Kakuryu’s Emperor’s Cup win is his first since he was promoted to yokozuna last year, although his path to the title was eased by the absence of the other two yokozuna, Hakuho and Harumafuji.

Harumafuji pulled out shortly before the start of the tournament due to a troubled right elbow, while pre-tournament favorite Hakuho, with a record 35 titles the most successful wrestler in sumo history, withdrew on the third day of the tournament with an injured left knee.

Terunofuji battled through the pain barrier and put up a brave fight, however. The summer champion came into the final day one win behind Kakuryu on the back of three straight losses and nursing a knee injury that is expected to take a month to fully heal.

In other bouts at the top, ozeki Kotoshogiku scored his 11th win by barging out sekiwake Tochiozan, who was unable to improve on his 10-5 showing in Nagoya in July and finished at 8-7.

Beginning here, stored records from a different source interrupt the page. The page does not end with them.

end Orbit

/-- **The velocity jump is `impulse • nrm`** (registered form of `vel_sub_leftLim_eq_impulse_smul_nrm'`): along
every good orbit of the frame's flow, at a contact of the ordered pair `(i, j)`, `vᵢ(s) − vᵢ(s⁻) = a n̂` with
`a = impulse ε_N (Φₛz) i j > 0` and `n̂ = nrm ε_N (Φₛz) i j = ε_N⁻¹ sepVec xᵢ xⱼ` — the contact conventions of
`T₂coll`/`T₃coll` (and of EvenStressEnskog's mark `Ξ_P`) are those of the dynamics. [folklore] -/
theorem vel_sub_leftLim_eq_impulse_smul_nrm :
  ∀ {N : ℕ} {σ : ℝ} (Φ : Flow σ N) {z : Phase N}, z ∈ Φ.good → ∀ {s : ℝ} {i j : Fin (N + 1)}, i ≠ j → ‖(Torus.geometry (Fin 3)).sepVec (Φ.flow s z i).1 (Φ.flow s z j).1‖ = hsDiameter σ N → (Φ.flow s z i).2 - (Function.leftLim (fun t => Φ.flow t z) s i).2 = impulse (hsDiameter σ N) (Φ.flow s z) i j • nrm (hsDiameter σ N) (Φ.flow s z) i j :=
  fun Φ _ hz _ _ _ hij hc => vel_sub_leftLim_eq_impulse_smul_nrm' Φ hz hij hc

/-! ## 2. The equation-of-state band -/

/-- On the band `(0, η₀)` the excess free energy and its analytic representative have the same derivative
(they agree on a neighbourhood). [folklore] -/
theorem EosBand.deriv_eq {η₀ : ℝ} {F : ℝ → ℝ} (h : EosBand η₀ F) {η : ℝ} (hη : η ∈ Set.Ioo 0 η₀) :
    deriv hsExcessFreeEnergy η = deriv F η := by
  have hnhds : hsExcessFreeEnergy =ᶠ[𝓝 η] F :=
    h.2.2.eventuallyEq_of_mem (mem_of_superset (Ioo_mem_nhds hη.1 hη.2) Ioo_subset_Ico_self)
  exact hnhds.deriv_eq

/-- On the band the compressibility factor is the thermodynamic one, `Z(η) = 1 + η F′(η)`. [folklore] -/
theorem EosBand.hsCompressibility_eq {η₀ : ℝ} {F : ℝ → ℝ} (h : EosBand η₀ F) {η : ℝ}
    (hη : η ∈ Set.Ioo 0 η₀) : hsCompressibility η = 1 + η * deriv F η := by
  rw [hsCompressibility, h.deriv_eq hη]

/-- `F` is smooth on the band. [folklore] -/
theorem EosBand.contDiffOn {η₀ : ℝ} {F : ℝ → ℝ} (h : EosBand η₀ F) :
    ContDiffOn ℝ ⊤ F (Set.Ioo (-η₀) η₀) :=
  h.2.1.contDiffOn_of_completeSpace

/-- `F′` is continuous on the band. [folklore] -/
theorem EosBand.continuousOn_deriv_F {η₀ : ℝ} {F : ℝ → ℝ} (h : EosBand η₀ F) :
    ContinuousOn (deriv F) (Set.Ioo (-η₀) η₀) :=
  (h.contDiffOn.deriv_of_isOpen (m := ⊤) isOpen_Ioo le_top).continuousOn

/-- `deriv f_ex` is continuous on `(0, η₀)`. [folklore] -/
theorem EosBand.continuousOn_deriv {η₀ : ℝ} {F : ℝ → ℝ} (h : EosBand η₀ F) :
    ContinuousOn (deriv hsExcessFreeEnergy) (Set.Ioo 0 η₀) := by
  refine (h.continuousOn_deriv_F.mono fun η hη => ⟨by linarith [hη.1, hη.2], hη.2⟩).congr fun η hη => ?_
  exact h.deriv_eq hη

/-- The compressibility factor is continuous on `(0, η₀)`. [folklore] -/
theorem EosBand.continuousOn_hsCompressibility {η₀ : ℝ} {F : ℝ → ℝ} (h : EosBand η₀ F) :
    ContinuousOn hsCompressibility (Set.Ioo 0 η₀) := by
  have : hsCompressibility = fun η => 1 + η * deriv hsExcessFreeEnergy η := rfl
  rw [this]
  exact continuousOn_const.add (continuousOn_id.mul h.continuousOn_deriv)

/-- `|Z − 1|` and `|f_ex′|` are bounded on every compact sub-band `[a, b] ⊂ (0, η₀)`. [folklore] -/
theorem EosBand.exists_bound {η₀ : ℝ} {F : ℝ → ℝ} (h : EosBand η₀ F) {a b : ℝ} (ha : 0 < a)
    (hb : b < η₀) :
    ∃ K : ℝ, 0 ≤ K ∧ ∀ η ∈ Set.Icc a b,
      |deriv hsExcessFreeEnergy η| ≤ K ∧ |hsCompressibility η - 1| ≤ b * K := by
  have hsub : Set.Icc a b ⊆ Set.Ioo 0 η₀ := fun η hη => ⟨ha.trans_le hη.1, hη.2.trans_lt hb⟩
  by_cases hab : a ≤ b
  · obtain ⟨K, hK⟩ := isCompact_Icc.exists_bound_of_continuousOn (h.continuousOn_deriv.mono hsub)
    have hK0 : 0 ≤ K := (norm_nonneg _).trans (hK a ⟨le_rfl, hab⟩)
    refine ⟨K, hK0, fun η hη => ?_⟩
    have h1 : |deriv hsExcessFreeEnergy η| ≤ K := by simpa [Real.norm_eq_abs] using hK η hη
    refine ⟨h1, ?_⟩
    have hη0 : 0 ≤ η := (ha.trans_le hη.1).le
    rw [hsCompressibility, add_sub_cancel_left, abs_mul, abs_of_nonneg hη0]
    exact mul_le_mul hη.2 h1 (abs_nonneg _) (hη0.trans hη.2)
  · exact ⟨0, le_rfl, fun η hη => absurd (hη.1.trans hη.2) hab⟩

/-- On the regular event the reduced coarse density lies in the compact sub-band `[cσ³, η₁]`. [folklore] -/
theorem Regular.rhoC_sigma_mem {σ r τ c η₁ : ℝ} {Φ : Flow σ N} {z : Phase N}
    (h : Regular σ r τ c η₁ Φ z) (hσ : 0 < σ) {s : ℝ} (hs : s ∈ Set.Icc (0 : ℝ) τ) (x : T3) :
    rhoC r (Φ.flow s z) x * σ ^ 3 ∈ Set.Icc (c * σ ^ 3) η₁ :=
  ⟨mul_le_mul_of_nonneg_right (h.rhoC_ge hs x) (pow_pos hσ 3).le, h.rhoC_cap hs x⟩

/-- On the regular event, inside the EOS band (`η₁ < η₀`, floor `c > 0`), the reduced coarse density lies in
the open band `(0, η₀)`. [folklore] -/
theorem Regular.rhoC_sigma_mem_Ioo {σ r τ c η₁ η₀ : ℝ} {Φ : Flow σ N} {z : Phase N}
    (h : Regular σ r τ c η₁ Φ z) (hσ : 0 < σ) (hc : 0 < c) (hη : η₁ < η₀) {s : ℝ}
    (hs : s ∈ Set.Icc (0 : ℝ) τ) (x : T3) :
    rhoC r (Φ.flow s z) x * σ ^ 3 ∈ Set.Ioo 0 η₀ :=
  have hm := h.rhoC_sigma_mem hσ hs x
  ⟨(mul_pos hc (pow_pos hσ 3)).trans_le hm.1, hm.2.trans_lt hη⟩

/-- The excess pressure in closed form: `p_ex = ρθ · (ρσ³) f_ex′(ρσ³) = ρθ(Z(ρσ³) − 1)` (unconditional). [folklore] -/
theorem pexC_eq (σ r : ℝ) (w : Phase N) (x₀ : T3) :
    pexC σ r w x₀ = rhoC r w x₀ * thetaC r w x₀ *
      ((rhoC r w x₀ * σ ^ 3) * deriv hsExcessFreeEnergy (rhoC r w x₀ * σ ^ 3)) := by
  unfold pexC hsPressure hsCompressibility; ring

/-- `p_ex = ρθ(Z − 1)`. [folklore] -/
theorem pexC_eq_compressibility (σ r : ℝ) (w : Phase N) (x₀ : T3) :
    pexC σ r w x₀ = rhoC r w x₀ * thetaC r w x₀ * (hsCompressibility (rhoC r w x₀ * σ ^ 3) - 1) := by
  unfold pexC hsPressure; ring

/-- On the regular event inside the band, `p_ex` is the THERMODYNAMIC excess pressure
`ρ_rθ_r · ρ_rσ³ F′(ρ_rσ³)` (no `deriv`-junk: `f_ex = F` near `ρ_rσ³`). [folklore] -/
theorem Regular.pexC_eq_band {σ r τ c η₁ η₀ : ℝ} {F : ℝ → ℝ} {Φ : Flow σ N} {z : Phase N}
    (hE : EosBand η₀ F) (h : Regular σ r τ c η₁ Φ z) (hσ : 0 < σ) (hc : 0 < c) (hη : η₁ < η₀) {s : ℝ}
    (hs : s ∈ Set.Icc (0 : ℝ) τ) (x : T3) :
    pexC σ r (Φ.flow s z) x = rhoC r (Φ.flow s z) x * thetaC r (Φ.flow s z) x *
      ((rhoC r (Φ.flow s z) x * σ ^ 3) * deriv F (rhoC r (Φ.flow s z) x * σ ^ 3)) := by
  rw [pexC_eq, hE.deriv_eq (h.rhoC_sigma_mem_Ioo hσ hc hη hs x)]

/-- On the regular event inside the band, `|p_ex| ≤ ρ_rθ_r · η₁K`, `K` the bound of `|f_ex′|` on `[cσ³, η₁]`
(so `|Z − 1| ≤ η₁ K` there): the excess-pressure work `T₂smooth` has a bounded, junk-free integrand. [folklore] -/
theorem Regular.abs_pexC_le {σ r τ c η₁ η₀ : ℝ} {F : ℝ → ℝ} {Φ : Flow σ N} {z : Phase N}
    (hE : EosBand η₀ F) (h : Regular σ r τ c η₁ Φ z) (hσ : 0 < σ) (hc : 0 < c) (hη : η₁ < η₀) :
    ∃ K : ℝ, 0 ≤ K ∧ ∀ s ∈ Set.Icc (0 : ℝ) τ, ∀ x : T3,
      |pexC σ r (Φ.flow s z) x| ≤ rhoC r (Φ.flow s z) x * thetaC r (Φ.flow s z) x * (η₁ * K) := by
  obtain ⟨K, hK0, hK⟩ := hE.exists_bound (mul_pos hc (pow_pos hσ 3)) hη
  refine ⟨K, hK0, fun s hs x => ?_⟩
  have hm := h.rhoC_sigma_mem hσ hs x
  have hρ : 0 ≤ rhoC r (Φ.flow s z) x := hc.le.trans (h.rhoC_ge hs x)
  have hθ : 0 ≤ thetaC r (Φ.flow s z) x := hc.le.trans (h.thetaC_ge hs x)
  rw [pexC_eq_compressibility, abs_mul, abs_of_nonneg (mul_nonneg hρ hθ)]
  exact mul_le_mul_of_nonneg_left (hK _ hm).2 (mul_nonneg hρ hθ)

/-! ## 3. The thermodynamic cancellation behind P2 -/

/-- **Enskog pressure cancellation.**  With EvenStressEnskog's contact value `Y(η) = (3/(2π)) f_ex′(η)` and the
local-Maxwellian (isotropic) value `(4π/3)ρ²θ δ_{kl}` of the pair functional `B^{kl}` of the mark
`Ξ_P^{kl} = ((w−v)·n̂)₊ n̂ₖn̂ₗ` (`∫((w−v)·ω)₊² ωₖωₗ dω = (2π/15)(|w−v|²δ_{kl} + 2(w−v)ₖ(w−v)ₗ)`, second moments
`⟨|v₁−v₂|²⟩ = 6θ`), the Enskog value of the collisional pressure (half the ordered-pair statistic) is EXACTLY the
thermodynamic excess pressure: `½ σ³ Y(ρσ³) (4π/3)ρ²θ = ρθ(Z(ρσ³) − 1)`, by `Z(η) = 1 + η f_ex′(η)`. [folklore] -/
theorem enskog_pressure_cancellation :
  ∀ σ ρ θ : ℝ, 1 / 2 * σ ^ 3 * (3 / (2 * Real.pi) * deriv hsExcessFreeEnergy (ρ * σ ^ 3)) * (4 * Real.pi / 3 * ρ ^ 2 * θ) = ρ * θ * (hsCompressibility (ρ * σ ^ 3) - 1) := by
  intro σ ρ θ
  unfold hsCompressibility
  field_simp; ring

/-- The same cancellation against `hsPressure`: `½ σ³ Y (4π/3)ρ²θ = hsPressure σ ρ θ − ρθ = p_ex`. [folklore] -/
theorem enskog_pressure_cancellation' (σ ρ θ : ℝ) :
    1 / 2 * σ ^ 3 * (3 / (2 * Real.pi) * deriv hsExcessFreeEnergy (ρ * σ ^ 3)) *
        (4 * Real.pi / 3 * ρ ^ 2 * θ) =
      hsPressure σ ρ θ - ρ * θ := by
  rw [enskog_pressure_cancellation, hsPressure]
  ring

/-- **Closed form of the Enskog collisional stress at a general (anisotropic) coarse state.**  With the full
pair functional `B^{kl} = (4π/3)ρ²θ δ_{kl} + (8π/15)ρ Σ^dev_{kl}` (second moments `∫∫ b b (v₁−v₂)ₖ(v₁−v₂)ₗ =
2ρ(Σ^dev_{kl} + ρθδ_{kl})`, `tr Σ^dev = 0`), the Enskog stress `½σ³ Y B^{kl}` equals
`ρθ(Z − 1)δ_{kl} + (2/5)(Z − 1)Σ^dev_{kl}`: the isotropic part is the thermodynamic `p_ex`, the remainder is a
`(2/5)(Z−1)`-multiple of the traceless kinetic stress — so `T₂` reduces to a `(Z−1)`-weighted copy of `T₁`.
[folklore] -/
theorem enskog_stress_closed_form (σ ρ θ D δ : ℝ) :
    1 / 2 * σ ^ 3 * (3 / (2 * Real.pi) * deriv hsExcessFreeEnergy (ρ * σ ^ 3)) *
        (4 * Real.pi / 3 * ρ ^ 2 * θ * δ + 8 * Real.pi / 15 * ρ * D) =
      ρ * θ * (hsCompressibility (ρ * σ ^ 3) - 1) * δ +
        2 / 5 * (hsCompressibility (ρ * σ ^ 3) - 1) * D := by
  unfold hsCompressibility
  field_simp; ring

end Summit.AtomisticToContinuum.HydrodynamicLimit.Theorems.LocalSecondLawLedger

end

Kisenosato also closed at 11-4, coming out on top of an all-ozeki bout against Goeido, who finished with a 7-8 losing mark and as a result will be wrestling to save his rank at the Kyushu basho in November.

Top-ranked maegashira Yoshikaze capped a memorable tournament with an 11th win, shaking off a face grab from Kyokushuho (8-7) to ram the 10th-ranked Mongolian out of the dohyo.

Yoshikaze defeated two yokozuna and two ozeki here and was awarded the both the Outstanding Performance Prize and the Technique Prize, two of the three prizes the Japan Sumo Association gives to makuuchi wrestlers on the final day of a grand tournament.

Yoshikaze is the first to win two prizes in one meet since Terunofuji won the Outstanding Prize and the Fighting Spirit Prize at the spring tourney in March.

“I am pleased (to the win the prizes) but more pleased with the way I have wrestled over the last 15 days,” said Yoshikaze, who won the prizes for the first time.

“(Beating all the big guns) still hasn’t sunk in yet but I gave it my utmost, wrestled well and that led to wins. If you wrestle with the right spirit it gives you confidence when you face off against strong opponents, even if you are small.”

Georgian wrestler Tochinshin, back at sumo’s fourth-highest rank of komusubi for the first time in three years, and 12th-ranked maegashira Ikioi both won the Fighting Spirit Prize after final-day wins.

Tochinoshin (10-5) lifted Toyonoshima (10-5) off his feet before shunting him over the edge, while Ikioi (11-4) closed out the tournament with a clinical force-out victory over seventh-ranked Russian Amuru (8-7).

“I knew from reading the news this morning that I would need to win today (to earn the prize),” Tochinoshin said. “This is a result of effort I have put in over the 15 days. I am pleased to win the Fighting Sprit Prize.”

Veteran maegashira Aminshiki managed to battle his way past sekiwake Myogiryu (8-7) to finish with a majority of wins.